These are the key concepts you need to understand to accurately answer the question.

Understanding the Deck of Cards
To understand probability in card games, you first need to be familiar with the composition of a standard deck of cards. A standard deck contains 52 cards divided into 4 suits: hearts, diamonds, clubs, and spades. Each suit has 13 cards. By knowing this, you can start computing probabilities for different outcomes when drawing cards from the deck.

For example, each suit (hearts, diamonds, clubs, spades) has 13 cards, and knowing this helps in calculating probabilities for drawing a specific suit.
Calculating Suit Probability
The probability of drawing a specific suit, such as clubs, from a standard 52-card deck can be calculated using basic probability principles. The number of clubs in the deck is 13 out of 52 cards. To find this probability, you use the formula:
\( P(A) = \frac{\text{Number of Clubs}}{\text{Total Number of Cards}} = \frac{13}{52} \).

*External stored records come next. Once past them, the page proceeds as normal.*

import Literature.AnabelianGeometry.EtaleTheta.ThetaEnvOfSetting

/-!
# [EtTh] §5 ← §1/§2: when does the mod `N` theta (root) cocycle DIE on a subgroup of `Π^tp_Ÿ̲̲`? — the shape of the binder `hdies` (pp. 313, 322, 330–331 / PDF pp. 87, 96, 104–105)

Mochizuki, *The étale theta function …*, Publ. RIMS **45** (2009)
[cite: MochizukiEtTh2009, Def 4.1 (iii) p.313 (PDF p.87); §5 p.330–331 (PDF pp.104–105); Def 2.13 p.272–273 (PDF pp.46–47)].
abc-iut cell, layer L2, GAP-LEDGER row G-w5d123-1 (L2-lead 02:56:16Z; seat abc-iut-L6-t23, gen 4); PROOF-ONLY (no `def`,
no new named fact) over abc-iut-L2-t2's `ThetaEnvData` (`MonoThetaEnv.lean`) and abc-iut-L2-t8's instantiation
`ThetaSetting.EtaleThetaData.DoubleUnderline.thetaEnvData` (`ThetaEnvOfSetting.lean`).

THE BINDER.  abc-iut-w5-d123's descent of the mod `N` root cocycle along `ρ : Π^tp_X̲̲ ↠ Aut_D(B_N^bs)`
(`Discharge/Sec5Prop55EtaTautological.lean`, [EtTh] Prop 5.5 / Prop 5.2 (iii)) needs
`hdies : ∀ f ∈ rootCocycles, ∀ k ∈ Π^tp_Ÿ̲̲, ρ k = 1 → (f k mod N) = 1` — "the mod `N` root/theta cocycle is
trivial on `Π_{B_N} ∩ Π^tp_Ÿ̲̲`".  In print this holds because `A_N^bs = B_N^bs` is the base of an `N`-th root of the
fraction-pair of the `l`-th root of `Θ̈` (§5 p.330 (PDF p.104)) and `A_N` is `(N, H_⊙, f)`-saturated (Def. 4.1 (iii),
p.313 (PDF p.87)): (a) the base field of `A_N` contains `μ_N` ([FrdII] Def. 2.2 (ii)(a)), so `Π_{A_N^bs}` acts
trivially on `μ_N ≅ (l·Δ_Θ) ⊗ ℤ/Nℤ`; (b) `f|_{A_N}` admits an `N`-th root in `O^×(A_N^birat)`, so by Kummer theory the
mod `N` class of the root of `Θ̈` restricts to `0` on `Π_{A_N^bs}`; and a cocycle with trivial action and trivial class
is trivial.  AT THE CARRIER of abc-iut-L2-t4's `ThetaFrobenioid.ofBiKummerData` (p417743) the map `ρ` is
`rhoOfBiKummerData R ιX = conj((s^⊓_N)^bs) ∘ S.galoisSurj (A_N^bs) ∘ ιX`, whose kernel is the preimage of the kernel of
the ABSTRACT field `BiKummerSetting.galoisSurj` — the carrier does not say which §1 covering `A_N^bs` is, nor does it link
`S.biratUnits` / `NthRoot.isSaturated` to the §1 cohomology; so `hdies` is not literally provided there.  This file
kernel-settles its exact SHAPE instead (no side taken, nothing asserted):

* `ThetaEnvData.eq_one_of_coboundaryOn_of_chi_eq_one` — (D1) trivial action on `H` + (D2) "the cocycle is a coboundary
  on `H`" ⇒ the cocycle vanishes on `H` (for ANY `μ_N`-valued function);
* `ThetaEnvData.chi_eq_one_of_forall_eq_one` — conversely, if EVERY member of the collection `thetaCocycles` vanishes on
  `H`, then `H` acts trivially on `μ_N` (the collection is closed under coboundary twists, abc-iut-L2-t2's field
  `mul_coboundary_mem`, Def. 2.13 p.273 "conjugation by an element of `μ_N` corresponds precisely to modifying a cocycle
  by a coboundary") — so the `∀ f`-form of `hdies` CONTAINS (D1), it is not a representative-free weakening;
* `ThetaEnvData.forall_eq_one_iff` — hence, for `H ≤ Π^tp_Ÿ`:
  `(∀ η ∈ thetaCocycles, η|_H = 1) ↔ (D1) ∧ (D2 for every η)`;
* `ThetaEnvData.dies_on_ker_of` — the binder for the kernel of a homomorphism `ρ : Π^tp_X → A` (any `A`; at t4's
  carrier `ρ := rhoOfBiKummerData R ιX`) from (D1)/(D2) on `Ker ρ ∩ Π^tp_Ÿ`;
* `ThetaSetting.EtaleThetaData.DoubleUnderline.modN_eq_one_on_ker_of` — the same read on abc-iut-L2-t8's §1/§2 model
  `C.thetaEnvData μ hC hS` in the vocabulary of the row (`C.modN μ f _ k = 1` for `f ∈ C.rootCocycles hC`).
The two inputs are then NAMED one level down, each a printed clause of Def. 4.1 (iii) (GAP-LEDGER rows G-L6t23-1 = (D1)
«`Ker ρ ∩ Π^tp_Ÿ̲̲` acts trivially on `μ_N`» ⟸ (iii)(a), G-L6t23-2 = (D2) «the mod `N` class restricts to `0` on
`Ker ρ ∩ Π^tp_Ÿ̲̲`» ⟸ (iii)(b) + the Kummer dictionary), never asserted.  HONEST FRAMING: [EtTh] is refereed; typed ≠ proved;
no side is taken on any disputed claim downstream ([IUTchIII] Cor. 3.12).
-/

noncomputable section

namespace Literature.AnabelianGeometry.EtaleTheta

/-! ### Generic: vanishing of a cocycle on a subgroup = trivial action + trivial class -/

namespace ThetaEnvData

variable {N : ℕ+} (T : ThetaEnvData N)

/-- **(D1) + (D2) ⇒ pointwise vanishing.**  If a subgroup `H ≤ Π^tp_Ÿ` acts trivially on `μ_N` through
`χ ∘ (Π^tp_Ÿ ↠ G_K)` and a `μ_N`-valued function `η` is, ON `H`, the coboundary of some `c ∈ μ_N`
(`η(k) = c · (k·c)⁻¹`, i.e. its class restricted to `H` is trivial), then `η` vanishes on `H`.
[cite: MochizukiEtTh2009, Def 2.13 p.273 (PDF p.47)] -/
theorem eq_one_of_coboundaryOn_of_chi_eq_one (H : Subgroup T.PiYdd) (η : T.PiYdd → T.mu)
    (hD1 : ∀ k ∈ H, T.chi (T.aug (k : T.PiX)) = 1)
    (hD2 : ∃ c : T.mu, ∀ k ∈ H, η k = CycEnvelope.coboundary (T.aug.comp T.PiYdd.subtype) T.chi c k) :
    ∀ k ∈ H, η k = 1 := by
  obtain ⟨c, hc⟩ := hD2
  intro k hk
  rw [hc k hk, CycEnvelope.coboundary, MonoidHom.comp_apply, Subgroup.subtype_apply, hD1 k hk,
    MulAut.one_apply, mul_inv_cancel]

/-- **Pointwise vanishing of the WHOLE collection forces (D1).**  If every member of the collection of mod `N`
theta cocycles vanishes on `H ≤ Π^tp_Ÿ`, then `H` acts trivially on `μ_N`: the collection is nonempty and closed
under multiplication by coboundaries (Def. 2.13, p.273: "conjugation by an element of `μ_N` corresponds precisely to
modifying a cocycle by a coboundary"), so every coboundary vanishes on `H`.
[cite: MochizukiEtTh2009, Def 2.13 p.273 (PDF p.47)] -/
theorem chi_eq_one_of_forall_eq_one (H : Subgroup T.PiYdd)
    (hall : ∀ η ∈ T.thetaCocycles, ∀ k ∈ H, η k = 1) :
    ∀ k ∈ H, T.chi (T.aug (k : T.PiX)) = 1 := by
  intro k hk
  obtain ⟨η₀, hη₀⟩ := T.thetaCocycles_nonempty
  apply MulEquiv.ext
  intro c
  have h1 := hall η₀ hη₀ k hk
  have h2 := hall _ (T.mul_coboundary_mem η₀ hη₀ c) k hk
  rw [Pi.mul_apply, h1, one_mul, CycEnvelope.coboundary, MonoidHom.comp_apply, Subgroup.subtype_apply,
    mul_inv_eq_one] at h2
  rw [MulAut.one_apply]
  exact h2.symm

/-- **The exact shape of "every mod `N` theta cocycle dies on `H`"**: it is EQUIVALENT to (D1) "`H` acts trivially
on `μ_N`" together with (D2) "each member restricted to `H` is a coboundary" (with trivial action the only coboundary
is `1`, so (D2) then reads "… vanishes").  [cite: MochizukiEtTh2009, Def 2.13 p.273 (PDF p.47)] -/
theorem forall_eq_one_iff (H : Subgroup T.PiYdd) :
    (∀ η ∈ T.thetaCocycles, ∀ k ∈ H, η k = 1) ↔
      (∀ k ∈ H, T.chi (T.aug (k : T.PiX)) = 1) ∧
        ∀ η ∈ T.thetaCocycles, ∃ c : T.mu,
          ∀ k ∈ H, η k = CycEnvelope.coboundary (T.aug.comp T.PiYdd.subtype) T.chi c k := by
  constructor
  · intro hall
    refine ⟨T.chi_eq_one_of_forall_eq_one H hall, fun η hη => ⟨1, fun k hk => ?_⟩⟩
    rw [hall η hη k hk, CycEnvelope.coboundary, map_one, inv_one, mul_one]
  · rintro ⟨hD1, hD2⟩ η hη
    exact T.eq_one_of_coboundaryOn_of_chi_eq_one H η hD1 (hD2 η hη)

/-- **The binder `hdies` for the kernel of a homomorphism `ρ` out of `Π^tp_X`** (at abc-iut-L2-t4's carrier:
`ρ := rhoOfBiKummerData R ιX : Π^tp_X ↠ Aut_D(B_N^bs)`, §5 p.331 (PDF p.105), `Ker ρ = Π_{B_N^bs}`): every mod `N`
theta cocycle dies on `Ker ρ ∩ Π^tp_Ÿ` as soon as (D1) `Ker ρ ∩ Π^tp_Ÿ` acts trivially on `μ_N` — print: the base field
of `A_N` is `μ_N`-saturated, Def. 4.1 (iii)(a) / [FrdII] Def. 2.2 (ii)(a) — and (D2) each member is a coboundary there —
print: `f|_{A_N}` has an `N`-th root, Def. 4.1 (iii)(b), plus Kummer theory.  Both inputs enter BY NAME (GAP rows
G-L6t23-1/2); nothing is asserted.  [cite: MochizukiEtTh2009, Def 4.1 (iii) p.313 (PDF p.87); §5 p.331 (PDF p.105)] -/
theorem dies_on_ker_of {A : Type*} [Group A] (ρ : T.PiX →* A)
    (hD1 : ∀ k : T.PiYdd, ρ (k : T.PiX) = 1 → T.chi (T.aug (k : T.PiX)) = 1)
    (hD2 : ∀ η ∈ T.thetaCocycles, ∃ c : T.mu, ∀ k : T.PiYdd, ρ (k : T.PiX) = 1 →
      η k = CycEnvelope.coboundary (T.aug.comp T.PiYdd.subtype) T.chi c k) :
    ∀ η ∈ T.thetaCocycles, ∀ k : T.PiYdd, ρ (k : T.PiX) = 1 → η k = 1 := by
  intro η hη k hk
  refine T.eq_one_of_coboundaryOn_of_chi_eq_one (ρ.ker.comap T.PiYdd.subtype) η
    (fun k' hk' => hD1 k' hk') ?_ k hk
  obtain ⟨c, hc⟩ := hD2 η hη
  exact ⟨c, fun k' hk' => hc k' hk'⟩

/-- Conversely, at such a `ρ`: if every member of the collection dies on `Ker ρ ∩ Π^tp_Ÿ`, then (D1) holds there —
so (D1) is a genuine part of the binder, not an artefact of the chosen representative.
[cite: MochizukiEtTh2009, Def 2.13 p.273 (PDF p.47)] -/
theorem chi_eq_one_on_ker_of_dies {A : Type*} [Group A] (ρ : T.PiX →* A)
    (hdies : ∀ η ∈ T.thetaCocycles, ∀ k : T.PiYdd, ρ (k : T.PiX) = 1 → η k = 1) :
    ∀ k : T.PiYdd, ρ (k : T.PiX) = 1 → T.chi (T.aug (k : T.PiX)) = 1 :=
  fun k hk => T.chi_eq_one_of_forall_eq_one (ρ.ker.comap T.PiYdd.subtype)
    (fun η hη k' hk' => hdies η hη k' hk') k hk

end ThetaEnvData

/-! ### The same on abc-iut-L2-t8's §1/§2 model `C.thetaEnvData μ hC hS` (vocabulary of the row: `C.modN μ f _ k`) -/

namespace ThetaSetting

namespace EtaleThetaData.DoubleUnderline

open Literature.AnabelianGeometry.SemiGraphs

variable {p : ℕ} [Fact p.Prime] {D : ThetaSetting p} {E : D.EtaleThetaData} {l : ℕ}
  (C : E.DoubleUnderline l) {N : ℕ+} (μ : D.CyclotomeMod l N) (hC : D.Compat) (hS : D.Sec2Hyps)

/-- **`hdies` at the §1/§2 model, from (D1)/(D2)**: for a homomorphism `ρ` out of `Π^tp_X̲̲ = C.Huu` (at abc-iut-L2-t4's
carrier `ρ := rhoOfBiKummerData R ιX` with `T := C.thetaEnvData μ hC hS`), every mod `N` reduction `C.modN μ f` of a
cocycle `f` of the root orbit `η̲̈^{Θ,l·ℤ×μ₂}` vanishes on `Ker ρ ∩ Π^tp_Ÿ̲̲`, given (D1) that subgroup acts trivially on
`μ_N` and (D2) each reduction is a coboundary there.  [cite: MochizukiEtTh2009, Def 4.1 (iii) p.313 (PDF p.87); Def 2.13 p.272 (PDF p.46)] -/
theorem modN_eq_one_on_ker_of {A : Type*} [Group A] (ρ : (C.thetaEnvData μ hC hS).PiX →* A)
    (hD1 : ∀ k : (C.thetaEnvData μ hC hS).PiYdd, ρ (k : (C.thetaEnvData μ hC hS).PiX) = 1 →
      (C.thetaEnvData μ hC hS).chi ((C.thetaEnvData μ hC hS).aug (k : (C.thetaEnvData μ hC hS).PiX)) = 1)
    (hD2 : ∀ (f : _) (hf : f ∈ C.rootCocycles hC), ∃ c : MuN p N,
      ∀ k : (C.thetaEnvData μ hC hS).PiYdd, ρ (k : (C.thetaEnvData μ hC hS).PiX) = 1 →
        C.modN μ f hf.1 k = CycEnvelope.coboundary
          ((C.thetaEnvData μ hC hS).aug.comp (C.thetaEnvData μ hC hS).PiYdd.subtype)
          (C.thetaEnvData μ hC hS).chi c k)
    (f : _) (hf : f ∈ C.rootCocycles hC) (k : (C.thetaEnvData μ hC hS).PiYdd)
    (hk : ρ (k : (C.thetaEnvData μ hC hS).PiX) = 1) : C.modN μ f hf.1 k = 1 :=
  (C.thetaEnvData μ hC hS).dies_on_ker_of ρ hD1
    (by
      rintro η ⟨f', hf', rfl⟩
      exact hD2 f' hf')
    (C.modN μ f hf.1) ⟨f, hf, rfl⟩ k hk

/-- … and conversely the `∀ f`-form of `hdies` at the model forces (D1) on `Ker ρ ∩ Π^tp_Ÿ̲̲`.
[cite: MochizukiEtTh2009, Def 2.13 p.273 (PDF p.47)] -/
theorem chi_eq_one_on_ker_of_modN_eq_one {A : Type*} [Group A] (ρ : (C.thetaEnvData μ hC hS).PiX →* A)
    (hdies : ∀ (f : _) (hf : f ∈ C.rootCocycles hC) (k : (C.thetaEnvData μ hC hS).PiYdd),
      ρ (k : (C.thetaEnvData μ hC hS).PiX) = 1 → C.modN μ f hf.1 k = 1)
    (k : (C.thetaEnvData μ hC hS).PiYdd) (hk : ρ (k : (C.thetaEnvData μ hC hS).PiX) = 1) :
    (C.thetaEnvData μ hC hS).chi ((C.thetaEnvData μ hC hS).aug (k : (C.thetaEnvData μ hC hS).PiX)) = 1 :=
  (C.thetaEnvData μ hC hS).chi_eq_one_on_ker_of_dies ρ
    (by
      rintro η ⟨f, hf, rfl⟩ k' hk'
      exact hdies f hf k' hk')
    k hk

end EtaleThetaData.DoubleUnderline

end ThetaSetting

end Literature.AnabelianGeometry.EtaleTheta

end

When simplified, \( \frac{13}{52} = \frac{1}{4} \), equating to a 25% chance of drawing a club. This simplification process is important to make probabilities more intuitive.
Understanding Conditional Probability
Conditional probability refers to finding the probability of an event happening given that another event has already occurred. In this case, we need to find the probability of drawing a club given that we know the card is black.

Out of the 52 cards, 26 are black (clubs and spades). Given that the card is already known to be black, we only focus on these 26 cards. Since there are 13 clubs in these 26 black cards, the conditional probability is:
\( P(A|B) = \frac{\text{Number of Clubs}}{\text{Total Number of Black Cards}} = \frac{13}{26} \).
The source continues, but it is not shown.